In conclusion, our model outperforms the competition in terms of accuracy and efficiency in the CHM classification task.

5. Conclusions

This paper has developed a novel MTAL approach for CHM classification, which combines mutual learning with the triplet attention module for transferring the cross-dimension dependencies from one network to another one. With the help of deep mutual learning, an ensemble of basic student neural networks of our model can update parameters collaboratively and gain information from each other during the whole training process. As a benefit from the triplet attention module, our model can collect interdimensional information via the rotation operation and accomplish interchannel and spatial dependencies with nearly no increase in computational overhead. Leveraging the mutual learning and triplet attention module, our MTAL model has achieved excellent classification performance of Chinese herbal medicines with higher efficiency and effectiveness. When compared to other models, the experimental findings show that MTAL can greatly improve CHM classification performance with minimally compromised training settings and FLOPs. The MTAL model, in particular, delivers 3.18% greater accuracy and 80.7% lower loss than other models.
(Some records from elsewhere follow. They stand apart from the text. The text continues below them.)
import Summits.NavierStokesRegularity.NavierStokesRegularity.Theorems.TypeILiouvilleTypeIliouvilleNoTypeIIEternalSplitModL
import Summits.NavierStokesRegularity.NavierStokesRegularity.Theorems.TypeILiouvilleTypeIliouvilleNoTypeIITypeIIZoomFatou
import HarnessLib

/-!
# `Clay (A) ⇐ ASlab ∧ (L)`: modulo KNSS's Liouville conjecture, no-Type-II reduces to an a-priori
# bound on the scaled local KINETIC ENERGY alone (crux `TypeIliouvilleNoTypeII`,
# stmt-NavierStokesRegularity-0056; hard core (L) = `TypeIliouvilleL`, stmt-NavierStokesRegularity-10661)

Helper file (theorems only).  `…EternalSplitModL.lean` proved `NoTypeII ⇐ S₁′ ∧ (L)` with S₁′ the
pressure-free energy-Type-I slab clause (Albritton–Barker's `A`, `C`, `E` of the viscosity-normalised
field bounded on the balls of a final slab), and observed that the rigidity side uses the `A`-clause
only.  This file runs the TRANSFER on `A` alone as well (ns-typeII-p1's transport identity
`EternalSplit.cknAEss_windowZoom` + `image_ball_subset_slab`, and the Fatou step
`TypeIIZoom.cknAEss_zoomLimit_le`), so that the whole chain needs one scalar a-priori estimate:

  **ASlab** — for every maximal smooth solution `(u, p)` of Navier–Stokes on `ℝ³ × [0, T)`,
  Leray–Hopf from a rapidly decaying datum, there are `S₁ < νT` and `I < ∞` with
  `A(ũ; Q_r(z)) = ess sup_{t ∈ (t₀ - r², t₀)} r⁻¹ ∫_{B_r(x₀)} |ũ(t)|² ≤ I` for every parabolic ball
  `Q_r(z) ⊆ (S₁, νT) × ℝ³`, where `ũ(s, x) = ν⁻¹ u(s/ν, x)` is the unit-viscosity normalisation
  (`timeRescale ν⁻¹ ν⁻¹ u`).

* `transfer_cknAEssBound` — ASlab's bound passes to the limit of the Type-II zoom package on ALL
  parabolic balls of `ℝ × ℝ³`;
* `isTypeIBlowup_of_cknAEssSlab_of_liouvilleL` — per solution: (L) ∧ the `A`-slab bound ⇒ Type-I
  rate (the door-calculus KILL for the clause «`A`-slab bound», modulo (L));
* `typeIliouvilleNoTypeII_of_cknAEssSlab_of_liouvilleL` — `NoTypeII ⇐ ASlab ∧ (L)` BY NAME;
* `navierStokesRegularity_of_cknAEssSlab_of_liouvilleL` — `Clay (A) ⇐ ASlab ∧ (L)` through the
  deciding theorem of route `TypeILiouville`.

READING.  In the critics' REACH lattice ASlab is below C1′ (it is one of the four summands of
Albritton–Barker's `𝐈`) and below C2 (`‖u(t)‖_{L^{3,∞}} ≤ M` gives `∫_{B_r}|u|² ≲ M² r`); so MODULO
(L) — which route `TypeILiouville` pays for anyway — every candidate reaching C2, C1′ or merely the
`A`-part of C1′ reaches C3 = 0056.  WHAT THIS IS NOT: not NS regularity; ASlab and (L) are OPEN, and
nothing here says ASlab is plausible (finite energy gives `A(Q_r) ≤ E₀/(ν r)` only, no uniform bound
on small balls near the blow-up).
-/

noncomputable section

-- the summit and its single problem share the name `NavierStokesRegularity` (D-0017 nested layout)
set_option linter.dupNamespace false

open Set Function Filter Topology MeasureTheory Metric
open scoped NNReal ENNReal

namespace Summit.NavierStokesRegularity.NavierStokesRegularity.Theorems.TypeIliouvilleNoTypeII.TypeIIZoom

open Literature.Analysis Literature.Analysis.FluidPDE
open Summit.NavierStokesRegularity.NavierStokesRegularity.Theorems.TypeIliouvilleNoTypeII.ImmortalZoom
open Summit.NavierStokesRegularity.NavierStokesRegularity.Theorems.TypeIliouvilleNoTypeII.EternalSplit
open Summit.NavierStokesRegularity.NavierStokesRegularity.Theses.TypeILiouville (TypeIliouvilleL
  TypeIliouvilleNoTypeII Assembly_holds closes)

variable {ν T : ℝ} {u : ℝ → EuclideanSpace ℝ (Fin 3) → EuclideanSpace ℝ (Fin 3)}
  {p : ℝ → EuclideanSpace ℝ (Fin 3) → ℝ}

/-! ## Transfer of the `A`-slab bound alone -/

/-- **Transfer of the scaled local energy bound to the Type-II zoom limit.**  If the
viscosity-normalised field `ũ = timeRescale ν⁻¹ ν⁻¹ u` of a classical solution on `[0, T)` has
`A(ũ; Q) ≤ I` on every parabolic ball `Q ⊆ (S₁, νT) × ℝ³`, `S₁ < νT`, then along the Type-II zoom
package (windows in the final slabs `(T - T/(j+1), T)`, zooms converging pointwise to `v`) the limit
has `A(v; Q_r(z)) ≤ I` for EVERY parabolic ball of `ℝ × ℝ³` (transport `cknAEss_windowZoom`, image
balls eventually inside the slab `image_ball_subset_slab`, Fatou `cknAEss_zoomLimit_le`). [folklore] -/
theorem transfer_cknAEssBound (hν : 0 < ν) (hT : 0 < T)
    (hsol : IsClassicalNSSolutionOn (Ico 0 T) ν 0 u p) {S₁ : ℝ} (hS₁ : S₁ < ν * T) {I : ℝ≥0∞}
    (hA : ∀ r : ℝ, 0 < r → ∀ z : ℝ × EuclideanSpace ℝ (Fin 3),
      parabolicCylinder r z ⊆ Ioo S₁ (ν * T) ×ˢ univ → cknAEss r z (timeRescale ν⁻¹ ν⁻¹ u) ≤ I)
    {tc M : ℕ → ℝ} {xc : ℕ → EuclideanSpace ℝ (Fin 3)}
    {v : ℝ → EuclideanSpace ℝ (Fin 3) → EuclideanSpace ℝ (Fin 3)}
    (hM : ∀ j, 0 < M j)
    (hsub : ∀ j : ℕ,
      Icc (tc j - j * ν / M j ^ 2) (tc j + j * ν / M j ^ 2) ⊆ Ioo (T - T / (j + 1)) T)
    (hval : ∀ s y, Tendsto (fun j => ((M j)⁻¹ • stPull (ν / M j ^ 2) (ν / M j) (tc j) (xc j) u) s y)
      atTop (𝓝 (v s y))) :
    ∀ r : ℝ, 0 < r → ∀ z : ℝ × EuclideanSpace ℝ (Fin 3), cknAEss r z v ≤ I := by
  intro r hr z
  -- eventually: the rescaled times of the ball lie in `(-j, j)`, and `ν (T - T/(j+1)) ≥ S₁`
  have hev1 : ∀ᶠ j : ℕ in atTop, -(j : ℝ) < z.1 - r ^ 2 ∧ z.1 < (j : ℝ) := by
    obtain ⟨n, hn⟩ := exists_nat_ge (|z.1| + r ^ 2 + 1)
    refine eventually_atTop.2 ⟨n, fun j hj => ?_⟩
    have hj' : (n : ℝ) ≤ j := by exact_mod_cast hj
    constructor <;> cases abs_cases z.1 <;> nlinarith [sq_nonneg r]
  have hev2 : ∀ᶠ j : ℕ in atTop, S₁ ≤ ν * (T - T / ((j : ℝ) + 1)) := by
    have h0 : Tendsto (fun j : ℕ => T / ((j : ℝ) + 1)) atTop (𝓝 0) := by
      have h := tendsto_one_div_add_atTop_nhds_zero_nat.const_mul T
      rw [mul_zero] at h
      exact h.congr fun j => by ring
    have ht : Tendsto (fun j : ℕ => ν * (T - T / ((j : ℝ) + 1))) atTop (𝓝 (ν * (T - 0))) :=
      (h0.const_sub T).const_mul ν
    rw [sub_zero] at ht
    exact ht.eventually (eventually_ge_nhds hS₁)
  -- hence the image balls lie in the slab, where the hypothesis applies
  refine cknAEss_zoomLimit_le hν hT hsol hM hsub hval ?_
  filter_upwards [hev1, hev2] with j hj1 hj2
  have himg :
      parabolicCylinder (ν / M j * r) (stAffine ((ν / M j) ^ 2) (ν / M j) (ν * tc j) (xc j) z) ⊆
        Ioo S₁ (ν * T) ×ˢ univ :=
    (image_ball_subset_slab (x₀ := xc j) hν (hM j) (hsub j) hj1.1 hj1.2).trans
      (prod_mono (Ioo_subset_Ioo_left hj2) Subset.rfl)
  rw [cknAEss_windowZoom hν (hM j) hr]
  exact hA _ (mul_pos (div_pos hν (hM j)) hr) _ himg

/-! ## The Type-I rate, the crux and Clay (A) from the `A`-slab bound, modulo (L) -/

/-- **KILL, per solution, modulo (L): the `A`-slab bound forces the Type-I rate.**  Let `(u, p)` be
maximal with lifespan `T`, Leray–Hopf from a rapidly decaying datum, and suppose its normalised field
has `A(ũ; Q) ≤ I < ∞` on every parabolic ball of a final slab `(S₁, νT) × ℝ³`.  Under KNSS's (L) the
solution is Type I at `T`: otherwise the Type-II zoom package gives an eternal limit with
`‖v(0,0)‖ ≥ 1/2` and `A(v; Q) ≤ I` on all balls (`transfer_cknAEssBound`), which (L) kills
(`eternal_eq_zero_of_liouvilleL_of_cknAEss_le`). [cite: KochNadirashviliSereginSverak2009, §1 conjecture (L) and §6 Prop. 6.1 (arXiv:0709.3599)] -/
theorem isTypeIBlowup_of_cknAEssSlab_of_liouvilleL (hL : TypeIliouvilleL) (hν : 0 < ν) (hT : 0 < T)
    (hmax : IsMaximalSmoothSolution ν 0 u p T) (hLH : IsLerayHopfOn T ν 0 (u 0) u)
    (hdec : HasRapidSpatialDecay (u 0)) {S₁ : ℝ} (hS₁ : S₁ < ν * T) {I : ℝ≥0∞} (hI : I ≠ ⊤)
    (hA : ∀ r : ℝ, 0 < r → ∀ z : ℝ × EuclideanSpace ℝ (Fin 3),
      parabolicCylinder r z ⊆ Ioo S₁ (ν * T) ×ˢ univ → cknAEss r z (timeRescale ν⁻¹ ν⁻¹ u) ≤ I) :
    IsTypeIBlowup u T := by
  by_contra hII
  obtain ⟨tc, M, xc, v, hM, hsub, -, -, hv, hdiv, hmild, hvbd, h0, hval, -⟩ :=
    exists_typeIIZoomPackage ν T hν hT u p hmax hLH hdec hII
  have hAv := transfer_cknAEssBound hν hT hmax.1 hS₁ hA hM hsub hval
  have h00 : v 0 0 = 0 :=
    eternal_eq_zero_of_liouvilleL_of_cknAEss_le hL v hv hdiv hmild ⟨2, hvbd⟩ hI hAv 0 0
  rw [h00, norm_zero] at h0
  linarith

/-- **`NoTypeII ⇐ ASlab ∧ (L)`, BY NAME.**  If every maximal Leray–Hopf solution from a rapidly
decaying datum obeys the `A`-slab bound (some `S₁ < νT`, `I ≠ ∞`, `A(ũ; Q) ≤ I` on every parabolic
ball `Q ⊆ (S₁, νT) × ℝ³`) and KNSS's Liouville conjecture (L) holds, then `TypeIliouvilleNoTypeII`
(stmt-NavierStokesRegularity-0056). [cite: KochNadirashviliSereginSverak2009, §1 conjecture (L) and §6 (arXiv:0709.3599)] -/
theorem typeIliouvilleNoTypeII_of_cknAEssSlab_of_liouvilleL
    (hS : ∀ (ν T : ℝ), 0 < ν → 0 < T →
      ∀ (u : ℝ → EuclideanSpace ℝ (Fin 3) → EuclideanSpace ℝ (Fin 3))
        (p : ℝ → EuclideanSpace ℝ (Fin 3) → ℝ),
      IsMaximalSmoothSolution ν 0 u p T → IsLerayHopfOn T ν 0 (u 0) u → HasRapidSpatialDecay (u 0) →
      ∃ S₁ : ℝ, S₁ < ν * T ∧ ∃ I : ℝ≥0∞, I ≠ ⊤ ∧
        ∀ r : ℝ, 0 < r → ∀ z : ℝ × EuclideanSpace ℝ (Fin 3),
          parabolicCylinder r z ⊆ Ioo S₁ (ν * T) ×ˢ univ →
          cknAEss r z (timeRescale ν⁻¹ ν⁻¹ u) ≤ I)
    (hL : TypeIliouvilleL) : TypeIliouvilleNoTypeII := by
  intro ν T hν hT u p hmax hLH hdec
  obtain ⟨S₁, hS₁, I, hI, hA⟩ := hS ν T hν hT u p hmax hLH hdec
  exact isTypeIBlowup_of_cknAEssSlab_of_liouvilleL hL hν hT hmax hLH hdec hS₁ hI hA

/-- **`Clay (A) ⇐ ASlab ∧ (L)`.**  The `A`-slab bound for every maximal Leray–Hopf solution from
rapidly decaying data together with KNSS's Liouville conjecture (L) gives the Clay Millennium
statement (A), through the deciding theorem of route `TypeILiouville` (`closes`, with the PROVED items
`Assembly_holds` and `typeILiouville_typeIliouvilleLKillsTypeI_proof`).  Both hypotheses are OPEN:
a relocation of that route's Type-II residual to ONE scalar a-priori estimate, not a regularity
claim. [cite: KochNadirashviliSereginSverak2009, §1 and §6 Prop. 6.1 (arXiv:0709.3599)] -/
theorem navierStokesRegularity_of_cknAEssSlab_of_liouvilleL
    (hS : ∀ (ν T : ℝ), 0 < ν → 0 < T →
      ∀ (u : ℝ → EuclideanSpace ℝ (Fin 3) → EuclideanSpace ℝ (Fin 3))
        (p : ℝ → EuclideanSpace ℝ (Fin 3) → ℝ),
      IsMaximalSmoothSolution ν 0 u p T → IsLerayHopfOn T ν 0 (u 0) u → HasRapidSpatialDecay (u 0) →
      ∃ S₁ : ℝ, S₁ < ν * T ∧ ∃ I : ℝ≥0∞, I ≠ ⊤ ∧
        ∀ r : ℝ, 0 < r → ∀ z : ℝ × EuclideanSpace ℝ (Fin 3),
          parabolicCylinder r z ⊆ Ioo S₁ (ν * T) ×ˢ univ →
          cknAEss r z (timeRescale ν⁻¹ ν⁻¹ u) ≤ I)
    (hL : TypeIliouvilleL) : _root_.NavierStokesRegularity :=
  closes (typeIliouvilleNoTypeII_of_cknAEssSlab_of_liouvilleL hS hL) hL
    typeILiouville_typeIliouvilleLKillsTypeI_proof Assembly_holds

end Summit.NavierStokesRegularity.NavierStokesRegularity.Theorems.TypeIliouvilleNoTypeII.TypeIIZoom

end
Further work would explore more efficient mutual learning-based methodologies and a more promising attention-based feature extraction approach to boost the effectiveness and the efficiency of the CHM classification.

Data Availability

The datasets used to support the findings of this study can be obtained by sending email to the corresponding author.

Conflicts of Interest

The authors declare no conflicts of interest.

Acknowledgments

This work was supported by the Shanxi Province Higher Education Innovation Project of China (2020L0154), Shanxi Province Educational Science “14th Five-Year Plan” 2021 General Planning Project + Research on Intelligent Agricultural Talent Cultivation Model Driven by “Industry, Learning and Research” of Agricultural and Forestry Colleges (GH-21006), Shanxi Agricultural University 2021 “Neural Network” Course Ideological and Political Project (KCSZ202133), Shanxi Agricultural University Doctoral Research Startup Project (2021BQ88), Intelligent Information Processing, Shanxi Provincial Key Laboratory Open Project Fund (CICIP2021005), and Shanxi Agricultural University Academic Recovery Research Project (2020xshf38). We thank Jian zhou for helpful conversations, Dr. Li for assistance with the samples, and Zhiwu Dong for producing several of the figures.